Hey,
Thanks for the tips. I was pointed towards the KeywordTokenizer by the
java people which returns the full content as one content (not a very
intuitive name in my opinion, but anyway). I might still need to extend
this to do some customizations, so I'll look into the PythonAnalyzer
samples.
Thanks again,
Martin
On Jul 17, 2010, at 22:30, Andi Vajda <va...@apache.org> wrote:
On Jul 17, 2010, at 22:23, Martin <mar...@webscio.net> wrote:
Hi there,
I'm trying to extend the PythonTokenizer class to build my own
custom tokenizer, but seem to get stuck pretty much soon after that.
I know that I'm supposed to extend the incrementToken() method, but
what exactly am I dealing with in there and what should it return?
My goal is to construct a tokenizer that returns pretty large
tokens, maybe sentences or even the whole content.
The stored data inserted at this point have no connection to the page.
/-!
# BalabanUVNodes ∕ N08 — (H_K-core) AT `N = 2` WITH THE TARGET CHART CENTRED AT `Φ_V(w₀)`: the range becomes part 26B's injectivity smallness ALONE,
# `#non-central∕|Idx| ≤ 24∕25`, i.e. `L^{d−1} ≤ 25` (block sizes `L ∈ {3, 5}` at `d = 3`); (H_K) at `N = 2` and part 20's one-step bound there, no (H_K) hypothesis

WIDTH SEAT `pub-ymgap-dag-n08-w3` g5, `W-SEAT-START-LIST.md` §0 (iii); item-3 lineage part 29C = part 27C (`…GuardCoreLawSU2`, range `L^{d−1} ≤ 9`) re-run with the target
chart centred at `Φ_V(w₀)` (parts 29A `…TangentDictionary`, 29B `…CoreChartTarget`): the domain restriction `‖Y‖ + 2δ < 1` of 27B disappears (n08-w6's hs-contraction
p620432 integrated along guarded geodesics gives `‖z̄k(w) − 1‖ ≤ ‖A‖ < 7∕10` for EVERY `Σcᵢ ≤ 1`) and the range is part 26B's smallness `(Σcᵢ)θ² < sin²θ` at
`θ = 17∕50`: `Σcᵢ ≤ 24∕25` — 2026-08-28.  DAG node N08 = [Balaban1985UV3] Thm 1 p. 257 + Thm 2 p. 272; [Balaban1987RG1] (0.4) p. 253; key item K1⁷
`StabilityBAtRecordR13SepCoPH` (stmt-QuantumFields-20542, `aside`), `--supports … --as helper`.  COUNT-NEUTRAL.

WHAT THIS FILE PROVES (theorems only, 0 def; bookkeeping over parts 24–29B, n08-w6 p624108 and part 11 BY IMPORT; the proofs are part 27C's with three edits):
 §2 ★★★ `core_law_le_su2_wide`: (H_K-core) at `N = 2` for `s = #nc∕|Idx| ≤ 24∕25`: `Haar∘Φ_V⁻¹ ≤ (m⁻¹ + 1)•Haar`, `m = κ₀³q²`, `κ₀ = (1 − s)·sin 1·q`, `q = sin(π∕3)∕(π∕3)`
    (part 25's frame with `w₁ := Φ_V(w₀)`).
 §3 `mstar_wide_pos` · ★★ `core_law_le_su2_wide_unif` (constant at `s = 24∕25`: `m⋆⋆ = ((1∕25) sin 1 q)³q²`, `K ≈ 6.8·10⁴`) · ★★ `fibre_law_le_su2_wide` ((H_K) at `N = 2`) ·
    `smul_map_avOfPrint_le_su2_wide`.
 §4 `card_not_central_div_le_wide` · ★★★ `smul_map_avOfPrint_le_su2_wide_of_pow_le`: **part 20's one-step extensive transport bound at `avOfPrint 2 S₀ j` WITH (H_K) DISCHARGED
    on `S₀.P.L^{d−1} ≤ 25`** (block sizes `L ∈ {3, 5}` at `d = 3`).
HONEST FRAMING: the record's `8 ≤ θ.L` ([B13] closers, `CarriersB13.eight_le_c13OfRecord_L_iff`) is STILL NOT covered — for `L ≥ 7` at `N = 2` the tree offers only an
existential sheet count (n08-w6 g5's `…GuardIntrinsicJacobian` lane) or the conjectured sharp `(1 − Σcᵢ)`-expansion (`N08-EML-GRADIENT-STEP.md`, NOT a claim); ONE RG step;
`hmass` (k-uniform) NOT supplied; E6′ NOT decided; count-neutral; N08 NOT discharged; counts unmoved (typed 28∕28 · discharged 5∕27); R4 closes the CONDITIONAL rung
`BalabanLadder.UV` only; the Yang–Mills mass gap (Clay) is NOT proved; nothing continuum ∕ OS.  0 `sorry`, standard axioms.
-/

noncomputable section

open NormedSpace Set Metric Function Filter MeasureTheory
open scoped RealInnerProductSpace Topology Quaternion ENNReal

namespace Summit.QuantumFields.YangMills.BalabanUVNodes.N08HaarCompatibilityGuardCoreLawSU2Wide
import Literature.AlgebraicGeometry.Resolution.Blowups
import Literature.AlgebraicGeometry.Motives.Varieties
import Mathlib.AlgebraicGeometry.IdealSheaf.Functorial
import HarnessLib

/-!
# Effective Cartier ideals from charts on the support; kernels of whiskered closed immersions

Topic `Literature/AlgebraicGeometry/Motives`; theorem-only helpers for the product-centre blow-up
(`Motives/TensorCentreHosts`):

* `isEffectiveCartier_of_forall_mem_support` — an ideal sheaf which is principal with a
  nonzerodivisor generator on affine charts around the points OF ITS SUPPORT is an effective
  Cartier divisor (off the support it is the unit ideal);
* `ker_whiskerRight_left` — for a closed `k`-immersion `f : X ↪ X'` and a `k`-scheme `T`,
  `ker (f ▷ T) = pr₁⁻¹(ker f) · 𝒪_{X' ⊗ T}` (the square `X ⊗ T → X' ⊗ T → X'` is cartesian and
  the kernel of a base change of a closed immersion is the inverse image ideal,
  Mathlib `ker_fst_of_isClosedImmersion`).

## References

* U. Görtz, T. Wedhorn, *Algebraic Geometry I* (2020), (13.19) and Remark 11.27 (effective
  Cartier divisors), Prop. 4.20 (base change of closed immersions). [GortzWedhorn2020]
-/

noncomputable section

open CategoryTheory CategoryTheory.Limits AlgebraicGeometry MonoidalCategory

namespace Literature.AlgebraicGeometry.Motives

open Literature.AlgebraicGeometry.Resolution

/-- **An ideal sheaf which is cut out by one nonzerodivisor on affine charts around every point of
its support is an effective Cartier divisor**: around a point off the (closed) support there is an
affine open missing the support, on which the ideal is the unit ideal `(1)`.
[cite: GortzWedhorn2020, (13.19) p. 413 with Remark 11.27] -/
theorem isEffectiveCartier_of_forall_mem_support {X : Scheme} (K : X.IdealSheafData)
    (h : ∀ x ∈ K.support, ∃ U : X.affineOpens, x ∈ (U : X.Opens) ∧
      ∃ f : Γ(X, U), f ∈ nonZeroDivisors Γ(X, U) ∧ K.ideal U = Ideal.span {f}) :
    IsEffectiveCartier K := by
  intro x
  by_cases hx : x ∈ K.support
  · exact h x hx
  · -- an affine neighbourhood missing the support
    obtain ⟨U, hU, hxU, hUs⟩ := exists_isAffineOpen_mem_and_subset (X := X) (x := x)
      (U := K.support.compl) hx
    refine ⟨⟨U, hU⟩, hxU, 1, one_mem _, ?_⟩
    have h0 : X.zeroLocus (U := U) (K.ideal ⟨U, hU⟩ : Set Γ(X, U)) ∩ U = ∅ := by
      rw [← Scheme.IdealSheafData.coe_support_inter K ⟨U, hU⟩, Set.eq_empty_iff_forall_notMem]
      rintro y ⟨hy, hyU⟩
      exact hUs hyU hy
    have h1 := hU.fromSpec_image_zeroLocus (K.ideal ⟨U, hU⟩ : Set Γ(X, U))
    rw [h0, Set.image_eq_empty] at h1
    rw [Ideal.span_singleton_one]
    exact (PrimeSpectrum.zeroLocus_empty_iff_eq_top (I := K.ideal ⟨U, hU⟩)).mp h1

variable {k : Type} [Field k]

/-- `(f ▷ T).left` is a base change of `f.left` along `pr₁ : X' ⊗ T → X'` (file-local copy of
`Morphisms.StageImages.isPullback_whiskerRight_left`, not imported here). [folklore] -/
private theorem isPullback_whiskerRight_left' {X X' : SchemeOver k} (f : X ⟶ X') (T : SchemeOver k) :
    IsPullback (f ▷ T).left (pullback.fst X.hom T.hom) (pullback.fst X'.hom T.hom) f.left := by
  refine IsPullback.of_right ?_ (Over.whiskerRight_left_fst f)
    (IsPullback.of_hasPullback X'.hom T.hom).flip
  rw [Over.whiskerRight_left_snd, Over.w f]
  exact (IsPullback.of_hasPullback X.hom T.hom).flip

/-- **`ker (f ▷ T) = pr₁⁻¹(ker f) · 𝒪`** for a closed `k`-immersion `f : X ↪ X'` and a `k`-scheme
`T`: the inverse image of the ideal of `X` in `X'` cuts out `X ⊗ T` in `X' ⊗ T`.
[cite: GortzWedhorn2020, Prop. 4.20] -/
theorem ker_whiskerRight_left {X X' : SchemeOver k} (f : X ⟶ X') [IsClosedImmersion f.left]
    (T : SchemeOver k) :
    (f ▷ T).left.ker = f.left.ker.comap (pullback.fst X'.hom T.hom) := by
  have h := isPullback_whiskerRight_left' f T
  rw [← h.isoPullback_hom_fst, Scheme.Hom.ker_comp_of_isIso,
    Scheme.IdealSheafData.ker_fst_of_isClosedImmersion]
  rfl

/-- **`(f ▷ T)(X ⊗ T) = pr₁⁻¹ f(X)`** set-theoretically. [folklore] -/
theorem range_whiskerRight_left {X X' : SchemeOver k} (f : X ⟶ X') (T : SchemeOver k) :
    Set.range (f ▷ T).left = pullback.fst X'.hom T.hom ⁻¹' Set.range f.left := by
  have h := isPullback_whiskerRight_left' f T
  rw [← h.isoPullback_hom_fst, Scheme.Hom.comp_base, TopCat.coe_comp,
    h.isoPullback.hom.surjective.range_comp]
  exact Scheme.Pullback.range_fst _ _

end Literature.AlgebraicGeometry.Motives

end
The reason I need
this is that the NGramTokenFilter needs a TokenStream to run on, but
any other tokenizer removes whitespaces from the text.. and I need
ngrams that span over spaces :(
Thanks in advance for any hints!
Check out the Java Lucene javadocs and ask again on
java-u...@lucene.apache.org where many more lucene expert users hang
out. Subscribe first by sending mail to java-user-subscribe and
following the instructions in the response.
I forgot to mention that there a number of PyLucene tests and samples
doing this by extending PythonAnalyzer. Look for these under the tests
and sampled/LuceneInAction directories.
Andi..
Andi..
Regards,
Martin